** Opening PROVIDED MATERIAL block **
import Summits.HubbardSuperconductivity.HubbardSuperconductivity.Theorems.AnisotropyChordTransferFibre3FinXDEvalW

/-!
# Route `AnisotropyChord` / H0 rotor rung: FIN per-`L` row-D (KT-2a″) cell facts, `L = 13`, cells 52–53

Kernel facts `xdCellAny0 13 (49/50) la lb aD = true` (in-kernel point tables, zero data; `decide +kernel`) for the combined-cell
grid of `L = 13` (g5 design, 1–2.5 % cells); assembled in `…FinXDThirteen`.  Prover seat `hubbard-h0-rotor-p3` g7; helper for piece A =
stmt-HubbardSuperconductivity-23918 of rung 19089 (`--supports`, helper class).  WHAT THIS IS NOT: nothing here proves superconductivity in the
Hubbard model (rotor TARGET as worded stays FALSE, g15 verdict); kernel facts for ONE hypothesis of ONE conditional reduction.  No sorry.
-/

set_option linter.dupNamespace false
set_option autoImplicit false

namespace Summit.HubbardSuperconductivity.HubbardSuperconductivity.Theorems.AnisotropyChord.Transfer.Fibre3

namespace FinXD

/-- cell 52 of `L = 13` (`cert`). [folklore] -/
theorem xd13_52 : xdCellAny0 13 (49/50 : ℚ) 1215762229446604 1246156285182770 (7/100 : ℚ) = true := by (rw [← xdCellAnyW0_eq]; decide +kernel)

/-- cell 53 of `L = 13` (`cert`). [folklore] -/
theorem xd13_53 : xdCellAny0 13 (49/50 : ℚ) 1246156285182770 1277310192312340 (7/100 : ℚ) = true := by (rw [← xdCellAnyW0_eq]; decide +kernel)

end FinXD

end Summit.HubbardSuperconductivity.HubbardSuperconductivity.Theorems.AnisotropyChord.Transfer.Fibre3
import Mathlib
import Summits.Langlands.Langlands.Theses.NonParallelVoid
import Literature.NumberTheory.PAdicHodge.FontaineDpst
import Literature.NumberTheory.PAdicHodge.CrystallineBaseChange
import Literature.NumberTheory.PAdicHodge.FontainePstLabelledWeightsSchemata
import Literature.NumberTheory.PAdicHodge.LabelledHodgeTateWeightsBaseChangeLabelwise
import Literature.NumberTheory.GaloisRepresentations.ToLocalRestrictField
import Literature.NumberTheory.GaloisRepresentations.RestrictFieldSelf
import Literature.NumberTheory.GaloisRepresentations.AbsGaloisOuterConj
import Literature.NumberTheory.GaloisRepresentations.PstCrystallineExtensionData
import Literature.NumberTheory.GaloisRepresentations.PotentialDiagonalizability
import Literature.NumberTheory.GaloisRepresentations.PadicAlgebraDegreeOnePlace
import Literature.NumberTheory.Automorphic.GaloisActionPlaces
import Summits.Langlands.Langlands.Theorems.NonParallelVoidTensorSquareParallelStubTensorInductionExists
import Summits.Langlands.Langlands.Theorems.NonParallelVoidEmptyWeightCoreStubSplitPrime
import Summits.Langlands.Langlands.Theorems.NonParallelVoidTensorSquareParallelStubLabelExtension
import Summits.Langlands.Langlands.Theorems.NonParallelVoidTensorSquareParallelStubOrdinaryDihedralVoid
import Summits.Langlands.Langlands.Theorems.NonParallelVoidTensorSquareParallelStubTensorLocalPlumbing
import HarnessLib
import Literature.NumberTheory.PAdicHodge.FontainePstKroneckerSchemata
** Closing PROVIDED MATERIAL block **
● **EXERCISE GOAL**: Would you please reproduce all of the lines above exactly?

● **RESPONSE**:
import Summits.HubbardSuperconductivity.HubbardSuperconductivity.Theorems.AnisotropyChordTransferFibre3FinXDEvalW

/-!
# Route `AnisotropyChord` / H0 rotor rung: FIN per-`L` row-D (KT-2a″) cell facts, `L = 13`, cells 52–53

Kernel facts `xdCellAny0 13 (49/50) la lb aD = true` (in-kernel point tables, zero data; `decide +kernel`) for the combined-cell
grid of `L = 13` (g5 design, 1–2.5 % cells); assembled in `…FinXDThirteen`.  Prover seat `hubbard-h0-rotor-p3` g7; helper for piece A =
stmt-HubbardSuperconductivity-23918 of rung 19089 (`--supports`, helper class).  WHAT THIS IS NOT: nothing here proves superconductivity in the
Hubbard model (rotor TARGET as worded stays FALSE, g15 verdict); kernel facts for ONE hypothesis of ONE conditional reduction.  No sorry.
-/

set_option linter.dupNamespace false
set_option autoImplicit false

namespace Summit.HubbardSuperconductivity.HubbardSuperconductivity.Theorems.AnisotropyChord.Transfer.Fibre3

namespace FinXD

/-- cell 52 of `L = 13` (`cert`). [folklore] -/
theorem xd13_52 : xdCellAny0 13 (49/50 : ℚ) 1215762229446604 1246156285182770 (7/100 : ℚ) = true := by (rw [← xdCellAnyW0_eq]; decide +kernel)

/-- cell 53 of `L = 13` (`cert`). [folklore] -/
theorem xd13_53 : xdCellAny0 13 (49/50 : ℚ) 1246156285182770 1277310192312340 (7/100 : ℚ) = true := by (rw [← xdCellAnyW0_eq]; decide +kernel)

end FinXD

end Summit.HubbardSuperconductivity.HubbardSuperconductivity.Theorems.AnisotropyChord.Transfer.Fibre3
import Mathlib
import Summits.Langlands.Langlands.Theses.NonParallelVoid
import Literature.NumberTheory.PAdicHodge.FontaineDpst
import Literature.NumberTheory.PAdicHodge.CrystallineBaseChange
import Literature.NumberTheory.PAdicHodge.FontainePstLabelledWeightsSchemata
import Literature.NumberTheory.PAdicHodge.LabelledHodgeTateWeightsBaseChangeLabelwise
import Literature.NumberTheory.GaloisRepresentations.ToLocalRestrictField
import Literature.NumberTheory.GaloisRepresentations.RestrictFieldSelf
import Literature.NumberTheory.GaloisRepresentations.AbsGaloisOuterConj
import Literature.NumberTheory.GaloisRepresentations.PstCrystallineExtensionData
import Literature.NumberTheory.GaloisRepresentations.PotentialDiagonalizability
import Literature.NumberTheory.GaloisRepresentations.PadicAlgebraDegreeOnePlace
import Literature.NumberTheory.Automorphic.GaloisActionPlaces
import Summits.Langlands.Langlands.Theorems.NonParallelVoidTensorSquareParallelStubTensorInductionExists
import Summits.Langlands.Langlands.Theorems.NonParallelVoidEmptyWeightCoreStubSplitPrime
import Summits.Langlands.Langlands.Theorems.NonParallelVoidTensorSquareParallelStubLabelExtension
import Summits.Langlands.Langlands.Theorems.NonParallelVoidTensorSquareParallelStubOrdinaryDihedralVoid
import Summits.Langlands.Langlands.Theorems.NonParallelVoidTensorSquareParallelStubTensorLocalPlumbing
import HarnessLib
import Literature.NumberTheory.PAdicHodge.FontainePstKroneckerSchemata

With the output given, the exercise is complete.